Binance veut rester en Europe malgré le revers MiCA en Grèce

Binance veut rester en Europe malgré le revers MiCA en Grèce

Par Mattis Meichler du Cryptoast

L’exchange n’a plus que quelques jours pour obtenir la licence MiCA, sous peine de devoir quitter l’Europe.

Binance veut rester dans l’UE, malgré l’échec grec

« Binance ne quitte pas l’Europe. » C’est par cette phrase que Gillian Lynch, responsable Europe et Royaume-Uni de la plateforme, a répondu à Reuters après le rejet attendu de sa demande d’agrément MiCA en Grèce. Le numéro un mondial des échanges crypto refuse ainsi de baisser les bras face à la nouvelle réglementation européenne sur les marchés de crypto-actifs (MiCA).

Nous aurons peut-être simplement une autre voie pour être autorisés. Si ce n’est pas la Grèce, j’examine d’autres alternatives

Le calendrier, lui, est implacable. Binance dispose d’environ une semaine pour décrocher une licence valide avant l’expiration de son autorisation transitoire d’opérer dans l’Union européenne. Sans agrément, la plateforme devra fortement réduire ses activités auprès des clients européens à partir du 1er juillet.

Plusieurs régulateurs sollicités, plusieurs refus

Selon deux sources citées par Reuters, Binance aurait engagé des discussions avec les régulateurs d’Irlande, de Lettonie et de Grèce, mais s’est heurté à des résistances dans chacun des trois pays. Officiellement, l’entreprise n’a déposé qu’un seul dossier complet, en Grèce, après avoir approché quatre à cinq autorités nationales.

Les motifs de blocage évoqués par les régulateurs sont récurrents. Il s’agit notamment des sanctions passées pour blanchiment d’argent aux États-Unis, d’une structure internationale jugée trop opaque et d’une culture de prise de risque considérée comme incompatible avec les exigences de gouvernance imposées par MiCA.

Selon plusieurs médias, la présidente de la Banque centrale européenne, Christine Lagarde, se serait personnellement opposée à la demande de Binance en Grèce. Une information que ni la BCE ni Athènes n’ont commentée publiquement.

Plusieurs sources indiquent que Binance envisagerait désormais de déposer une nouvelle demande d’agrément en France, sans confirmation officielle à ce stade ni du côté de la plateforme, ni du côté des autorités françaises.

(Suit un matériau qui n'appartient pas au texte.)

import Summits.Ventures.HSemireg.WalshParityTwoLetter

/-!
# Venture HSemireg — t-20's TWO-LETTER LEMMA (family B, g = 8, §2.4 (b)) for every n, part 2: POSITIVITY — for n ≥ 3 an EFFECTIVE
# two-letter design with all steps odd and vanishing mixed moments is identically zero; hence (any steps) an effective two-letter design
# with vanishing mixed moments is W-DEAD — the door statement of census row B20-8 at the level of designs

HONEST FRAMING. Part of the Lean index of the computation cell `pub-hsemireg` (Sunday typer seat p9, § g = 8; family B rows **B20-k** of
`target-g8/CENSUS.md` v1.274 `7744dc4867915f69`, ENGINE-DOOR ROW **B20-8** «configurations Φ⁻¹(coordinate arrangement in E⁸) for ONE
isogeny Φ : A₀ → E⁸ = designs with ≤ 2 unit letters per factor + pt/E² fillers | A₀, n ≥ 3 | — | never EXACT ∧ W-ALIVE (LEMMA §2.4(b));
n = 2: exactly Z₂»). FINITE GAUSSIAN-INTEGER ARITHMETIC ONLY, continuing `WalshParityTwoLetter.lean` (vocabulary `pt`, `cy`, the two-letter hypothesis,
`qfun`, parity constancy `qfun_eq_of_parity`, even-step lemma `moment_zero_eq_zero_of_even_step`). No abelian variety, isogeny, graph,
cycle, class or filler is constructed; LEMMA W and the isogeny dictionary stay TEXT OF RECORD, not binders and not proved here; nothing
here says that HC ∕ HC_CM ∕ HC_AV holds; no object is certified; no Literature fact is declared.

TEXT OF RECORD (quoted, not interpreted). Source: t-20, `target-g8/FAMILY-B-G8-t20.md` v1.25 `987a3ee140325c40`, §2.4 (b): «TWO LETTERS
PER FACTOR: if every factor uses only two unit letters {ζ_k, ζ_k i^{d_k}} then (flipping one sign of ε shows) every d_k is odd, the 16
full moments become a multilinear function on {±1}⁴ that must be supported on an antipodal pair, and positivity of m forces m ≡ 0 for
n ≥ 3 (at n = 2 it gives exactly Z₂ = {(1,1),(i,−i)}). So no W-alive exact effective design lives in a product of 2-letter alphabets for
n ≥ 3 …»

WHAT THIS FILE PROVES. `ind T` (indicator parameters), `cy_ind` (c(1_T) = Π_{k ∈ T} i^{d_k}), `sum_ind` (|1_T| = #T), `exists_sign_of_odd`
(an odd step is ±i); **`eq_zero_of_twoLetter_odd`**: n ≥ 3, all steps odd, m ≥ 0 two-letter with mixed moments 0 ⇒ m ≡ 0 — with three
factors 0, 1, 2 the classes ∅, {0,1}, {0,2}, {1,2} (even) and {0}, {1}, {2}, {0,1,2} (odd), parity constancy of q and the signs
i^{d_j} i^{d_k} = −s_j s_k, i^{d_0} i^{d_1} i^{d_2} = −s_0 s_1 s_2·i contradict m ≥ 0 unless m(a) = m(a + d_0 e_0) = 0, whence every q(y)
vanishes; and the door statement **`moment_zero_eq_zero_of_twoLetter`**: for n ≥ 3 and ANY steps (d_k = 0 = a one-letter factor, so
«≤ 2 unit letters per factor» as the row says), an effective two-letter design
with mixed moments 0 is W-DEAD (m̂(+,…,+) = 0) — «never EXACT ∧ W-ALIVE» of row B20-8 at the level of designs (exact ⟺ mixed moments 0
and W-alive ⟺ m̂(+,…,+) ≠ 0 is LEMMA W, the dictionary, not proved here); and the n = 2 clause **`twoLetter_two`**: an effective
two-letter design on (ℤ∕4)² with both mixed moments zero and m̂(+,+) ≠ 0 is a positive constant on a pair {x, x + (1,3)} and zero
elsewhere («at n = 2 it gives exactly Z₂ = {(1,1),(i,−i)}», up to the common unit letter i^x).

WHAT IS NOT HERE. LEMMA W and the isogeny dictionary; fillers; any sheaf or class computation.
-/

namespace Summit.Ventures.HSemireg.WalshParityN

open Finset

variable {n : ℕ}

/-! ## §4 Positivity: n ≥ 3, all steps odd ⇒ m ≡ 0; the door statement -/

/-- The indicator parameter of a set of factors. [definition of this file] -/
def ind (T : Finset (Fin n)) : Sgn n := fun k => if k ∈ T then 1 else 0

/-- `c(1_T) = Π_{k ∈ T} i^{d_k}`. -/
theorem cy_ind (d : Fin n → Fin 4) (T : Finset (Fin n)) : cy d (ind T) = ∏ k ∈ T, I ^ (d k).val := by
  unfold cy ind
  rw [← Finset.prod_filter]
  congr 1
  ext k
  simp

/-- `|1_T| ≡ #T (mod 2)` — in fact `Σ_k (1_T)_k = #T`. -/
theorem sum_ind (T : Finset (Fin n)) : (∑ k, (ind T k).val) = T.card := by
  unfold ind
  have h : ∀ k : Fin n, ((if k ∈ T then (1 : Fin 2) else 0).val) = if k ∈ T then 1 else 0 := by
    intro k; split_ifs <;> rfl
  simp_rw [h]
  rw [Finset.sum_ite_mem, Finset.univ_inter, Finset.card_eq_sum_ones]

/-- An odd step is `i` or `−i`: `i^{d} = s·i` with `s = ±1`. -/
theorem exists_sign_of_odd (v : Fin 4) (hv : v.val % 2 = 1) : ∃ s : ℤ, (s = 1 ∨ s = -1) ∧ I ^ v.val = (s : GaussianInt) * I := by
  have h4 := v.isLt
  have : v.val = 1 ∨ v.val = 3 := by omega
  rcases this with h | h
  · exact ⟨1, Or.inl rfl, by simp [h]⟩
  · exact ⟨-1, Or.inr rfl, by simp [h, (by decide : I ^ 3 = -I)]⟩

/-- Integer equations from Gaussian-integer ones. -/
theorem int_eq_of_cast_mul_I_eq {u v : ℤ} (h : (u : GaussianInt) * I = (v : GaussianInt) * I) : u = v := by
  have hI : I ≠ 0 := by decide
  have := mul_right_cancel₀ hI h
  exact_mod_cast this

/-- **n ≥ 3, ALL STEPS ODD ⇒ AN EFFECTIVE TWO-LETTER DESIGN WITH VANISHING MIXED MOMENTS IS ZERO** («positivity of m forces m ≡ 0 for
n ≥ 3»): with three factors 0, 1, 2 the parity classes of (ℤ∕2)ⁿ contain ∅, {0,1}, {0,2}, {1,2} (even) and {0}, {1}, {2}, {0,1,2} (odd);
parity constancy of q and the signs `i^{d_j} i^{d_k} = −s_j s_k`, `i^{d_0} i^{d_1} i^{d_2} = −s_0 s_1 s_2·i` contradict `m ≥ 0` unless
`m(a) = m(a + d_0 e_0) = 0`, whence every q(y) vanishes. -/
theorem eq_zero_of_twoLetter_odd (hn : 3 ≤ n) (a : Letter n) (d : Fin n → Fin 4) (hodd : ∀ k, (d k).val % 2 = 1)
    (m : Letter n → ℤ) (hpos : ∀ x, 0 ≤ m x) (h : ∀ x : Letter n, m x ≠ 0 → ∀ k, x k = a k ∨ x k = a k + d k)
    (hmixed : ∀ δ : Sgn n, δ ≠ 0 → δ ≠ 1 → moment m δ = 0) : ∀ x, m x = 0 := by
  have hn0 : 0 < n := by omega
  set j0 : Fin n := ⟨0, by omega⟩ with hj0
  set j1 : Fin n := ⟨1, by omega⟩ with hj1
  set j2 : Fin n := ⟨2, by omega⟩ with hj2
  have h01 : j0 ≠ j1 := by rw [hj0, hj1]; intro h; have := congrArg Fin.val h; simp at this
  have h02 : j0 ≠ j2 := by rw [hj0, hj2]; intro h; have := congrArg Fin.val h; simp at this
  have h12 : j1 ≠ j2 := by rw [hj1, hj2]; intro h; have := congrArg Fin.val h; simp at this
  obtain ⟨s0, hs0, hI0⟩ := exists_sign_of_odd (d j0) (hodd j0)
  obtain ⟨s1, hs1, hI1⟩ := exists_sign_of_odd (d j1) (hodd j1)
  obtain ⟨s2, hs2, hI2⟩ := exists_sign_of_odd (d j2) (hodd j2)
  -- parity constancy on the eight test parameters
  have hq := qfun_eq_of_parity hn0 a d hodd m h hmixed
  have hpar : ∀ T T' : Finset (Fin n), T.card % 2 = T'.card % 2 → qfun a d m (ind T) = qfun a d m (ind T') := by
    intro T T' hTT'
    exact hq (ind T) (ind T') (by rw [sum_ind, sum_ind, hTT'])
  -- the values M_T = m(a + 1_T·d) and the units c(1_T)
  have hq_val : ∀ T : Finset (Fin n), qfun a d m (ind T) = (m (pt a d (ind T)) : GaussianInt) * ∏ k ∈ T, I ^ (d k).val := by
    intro T; rw [qfun, cy_ind]
  have hc0 : (∏ k ∈ (∅ : Finset (Fin n)), I ^ (d k).val) = 1 := Finset.prod_empty
  have hc1 : ∀ j : Fin n, (∏ k ∈ ({j} : Finset (Fin n)), I ^ (d k).val) = I ^ (d j).val := fun j => Finset.prod_singleton _ _
  have hc2 : ∀ j k : Fin n, j ≠ k → (∏ l ∈ ({j, k} : Finset (Fin n)), I ^ (d l).val) = I ^ (d j).val * I ^ (d k).val := by
    intro j k hjk
    rw [Finset.prod_insert (by simp [hjk]), Finset.prod_singleton]
  have hc3 : (∏ l ∈ ({j0, j1, j2} : Finset (Fin n)), I ^ (d l).val) = I ^ (d j0).val * (I ^ (d j1).val * I ^ (d j2).val) := by
    rw [Finset.prod_insert (by simp [h01, h02]), Finset.prod_insert (by simp [h12]), Finset.prod_singleton]
  have hcard2 : ∀ j k : Fin n, j ≠ k → ({j, k} : Finset (Fin n)).card = 2 := fun j k hjk => by
    rw [Finset.card_insert_of_notMem (by simp [hjk]), Finset.card_singleton]
  have hcard3 : ({j0, j1, j2} : Finset (Fin n)).card = 3 := by
    rw [Finset.card_insert_of_notMem (by simp [h01, h02]), Finset.card_insert_of_notMem (by simp [h12]), Finset.card_singleton]
  -- abbreviations for the eight multiplicities
  set Me := m (pt a d (ind ∅)) with hMe
  set M01 := m (pt a d (ind {j0, j1})) with hM01
  set M02 := m (pt a d (ind {j0, j2})) with hM02
  set M12 := m (pt a d (ind {j1, j2})) with hM12
  set M0 := m (pt a d (ind {j0})) with hM0
  set M1 := m (pt a d (ind {j1})) with hM1
  set M2 := m (pt a d (ind {j2})) with hM2
  set M012 := m (pt a d (ind {j0, j1, j2})) with hM012
  -- EVEN equations: Me = −s_j s_k M_jk
  have hE : ∀ (j k : Fin n) (sj sk : ℤ), j ≠ k → I ^ (d j).val = (sj : GaussianInt) * I → I ^ (d k).val = (sk : GaussianInt) * I →
      Me = -(sj * sk) * m (pt a d (ind {j, k})) := by
    intro j k sj sk hjk hIj hIk
    have heq := hpar ∅ {j, k} (by rw [Finset.card_empty, hcard2 j k hjk])
    rw [hq_val, hq_val, hc0, hc2 j k hjk, hIj, hIk, mul_one] at heq
    have h2 : (Me : GaussianInt) = ((-(sj * sk) * m (pt a d (ind {j, k})) : ℤ) : GaussianInt) := by
      rw [heq]; push_cast
      have : (sj : GaussianInt) * I * ((sk : GaussianInt) * I) = (sj : GaussianInt) * sk * I ^ 2 := by ring
      rw [this, I_sq]; ring
    exact_mod_cast h2
  have hE01 := hE j0 j1 s0 s1 h01 hI0 hI1
  have hE02 := hE j0 j2 s0 s2 h02 hI0 hI2
  have hE12 := hE j1 j2 s1 s2 h12 hI1 hI2
  -- ODD equations: M_j s_j = M_k s_k and M_0 s_0 = −s_0 s_1 s_2 M_012
  have hO : ∀ (j k : Fin n) (sj sk : ℤ), I ^ (d j).val = (sj : GaussianInt) * I → I ^ (d k).val = (sk : GaussianInt) * I →
      m (pt a d (ind {j})) * sj = m (pt a d (ind {k})) * sk := by
    intro j k sj sk hIj hIk
    have heq := hpar {j} {k} (by rw [Finset.card_singleton, Finset.card_singleton])
    rw [hq_val, hq_val, hc1, hc1, hIj, hIk] at heq
    apply int_eq_of_cast_mul_I_eq
    push_cast
    calc (m (pt a d (ind {j})) : GaussianInt) * sj * I = (m (pt a d (ind {j})) : GaussianInt) * ((sj : GaussianInt) * I) := by ring
      _ = (m (pt a d (ind {k})) : GaussianInt) * ((sk : GaussianInt) * I) := heq
      _ = (m (pt a d (ind {k})) : GaussianInt) * sk * I := by ring
  have hO01 := hO j0 j1 s0 s1 hI0 hI1
  have hO02 := hO j0 j2 s0 s2 hI0 hI2
  have hO012 : M0 * s0 = -(s0 * s1 * s2) * M012 := by
    have heq := hpar {j0} {j0, j1, j2} (by rw [Finset.card_singleton, hcard3])
    rw [hq_val, hq_val, hc1, hc3, hI0, hI1, hI2] at heq
    apply int_eq_of_cast_mul_I_eq
    push_cast
    have hI3 : (s0 : GaussianInt) * I * ((s1 : GaussianInt) * I * ((s2 : GaussianInt) * I))
        = -((s0 : GaussianInt) * s1 * s2) * I := by
      have : (s0 : GaussianInt) * I * ((s1 : GaussianInt) * I * ((s2 : GaussianInt) * I))
          = (s0 : GaussianInt) * s1 * s2 * I * I ^ 2 := by ring
      rw [this, I_sq]; ring
    calc (M0 : GaussianInt) * s0 * I = (M0 : GaussianInt) * ((s0 : GaussianInt) * I) := by ring
      _ = (M012 : GaussianInt) * ((s0 : GaussianInt) * I * ((s1 : GaussianInt) * I * ((s2 : GaussianInt) * I))) := heq
      _ = -(↑s0 * ↑s1 * ↑s2) * ↑M012 * I := by rw [hI3]; ring
  -- positivity kills everything
  have hMe0 : Me = 0 := by
    have p01 := hpos (pt a d (ind {j0, j1}))
    have p02 := hpos (pt a d (ind {j0, j2}))
    have p12 := hpos (pt a d (ind {j1, j2}))
    have pe := hpos (pt a d (ind ∅))
    rcases hs0 with r0 | r0 <;> rcases hs1 with r1 | r1 <;> rcases hs2 with r2 | r2 <;> subst r0 r1 r2 <;> omega
  have hM00 : M0 = 0 := by
    have p0 := hpos (pt a d (ind {j0}))
    have p1 := hpos (pt a d (ind {j1}))
    have p2 := hpos (pt a d (ind {j2}))
    have p012 := hpos (pt a d (ind {j0, j1, j2}))
    rcases hs0 with r0 | r0 <;> rcases hs1 with r1 | r1 <;> rcases hs2 with r2 | r2 <;> subst r0 r1 r2 <;> omega
  -- hence q vanishes on both parity families, so m vanishes on the whole alphabet
  have hq0 : ∀ y : Sgn n, qfun a d m y = 0 := by
    intro y
    by_cases hy : (∑ k, (y k).val) % 2 = 0
    · rw [hq y (ind ∅) (by rw [hy, sum_ind, Finset.card_empty]), hq_val, hc0, ← hMe, hMe0]; simp
    · rw [hq y (ind {j0}) (by rw [sum_ind, Finset.card_singleton]; omega), hq_val, hc1, ← hM0, hM00]; simp
  intro x
  by_contra hx
  obtain ⟨y, hy⟩ := exists_pt_of_twoLetter h x hx
  have := hq0 y
  rw [qfun, hy] at this
  rcases mul_eq_zero.mp this with h0 | h0
  · exact hx (by exact_mod_cast h0)
  · exact cy_ne_zero d y h0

MiCA, un grand tri pour le marché crypto européen

L’ensemble du secteur crypto se trouve actuellement à un moment charnière. À partir du 1er juillet, la période transitoire prévue par MiCA prendra définitivement fin. Les acteurs non agréés devront soit cesser de servir leurs clients européens, soit arrêter complètement leurs activités dans l’UE.

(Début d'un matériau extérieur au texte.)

omit hp in
/-- `localSignInfty_of_pos_right`: elementary bookkeeping for Serre's explicit signs (Ch. III Thm. 1 / Thm. 3). [folklore] -/
theorem localSignInfty_of_pos_right (a : ℤ) {b : ℤ} (hb : 0 < b) : localSignInfty a b = 1 := by
  rw [localSignInfty_comm]; exact localSignInfty_of_pos_left hb a

omit hp in
/-- `localSignInfty_neg_one_neg_one`: elementary bookkeeping for Serre's explicit signs (Ch. III Thm. 1 / Thm. 3). [folklore] -/
theorem localSignInfty_neg_one_neg_one : localSignInfty (-1) (-1) = -1 := by
  unfold localSignInfty; simp

omit hp in
/-- `χ₄ u · χ₄ u = 1` for odd `u`. [folklore] -/
theorem χ₄_mul_self_of_odd {u : ℤ} (hu : Odd u) : χ₄ (u : ZMod 4) * χ₄ (u : ZMod 4) = 1 := by
  rcases χ₄_eq_one_or_of_odd hu with h | h <;> simp [h]

omit hp in
/-- `χ₈_mul_self_of_odd`: elementary bookkeeping for Serre's explicit signs (Ch. III Thm. 1 / Thm. 3). [folklore] -/
theorem χ₈_mul_self_of_odd {u : ℤ} (hu : Odd u) : χ₈ (u : ZMod 8) * χ₈ (u : ZMod 8) = 1 := by
  rcases χ₈_eq_one_or_of_odd hu with h | h <;> simp [h]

À ce jour, seules 265 entreprises sur 5000 régulées ont obtenu un agrément complet, dont une vingtaine en France. Un taux très faible, qui a fait dire au dirigeant de la plateforme OKX que 80% des échanges présents en Europe ne survivront pas à MiCA.

Plusieurs concurrents de Binance ont déjà sécurisé leur position. Coinbase a obtenu son agrément en Irlande, Kraken en Irlande et au Luxembourg, tandis que Revolut a décroché le sien auprès du régulateur chypriote dès fin 2023. En France, Meria, la société fondée en 2017 par Owen Simonin (Hasheur), a annoncé mardi son entrée dans ce club VIP.

Gillian Lynch affirme de son côté que Binance a investi massivement dans la conformité, avec environ 1 500 salariés dédiés, et qu’aucun sujet en suspens ne justifierait selon elle le rejet de son dossier. Reste à savoir si un autre régulateur national acceptera d’ouvrir la porte avant la date butoir.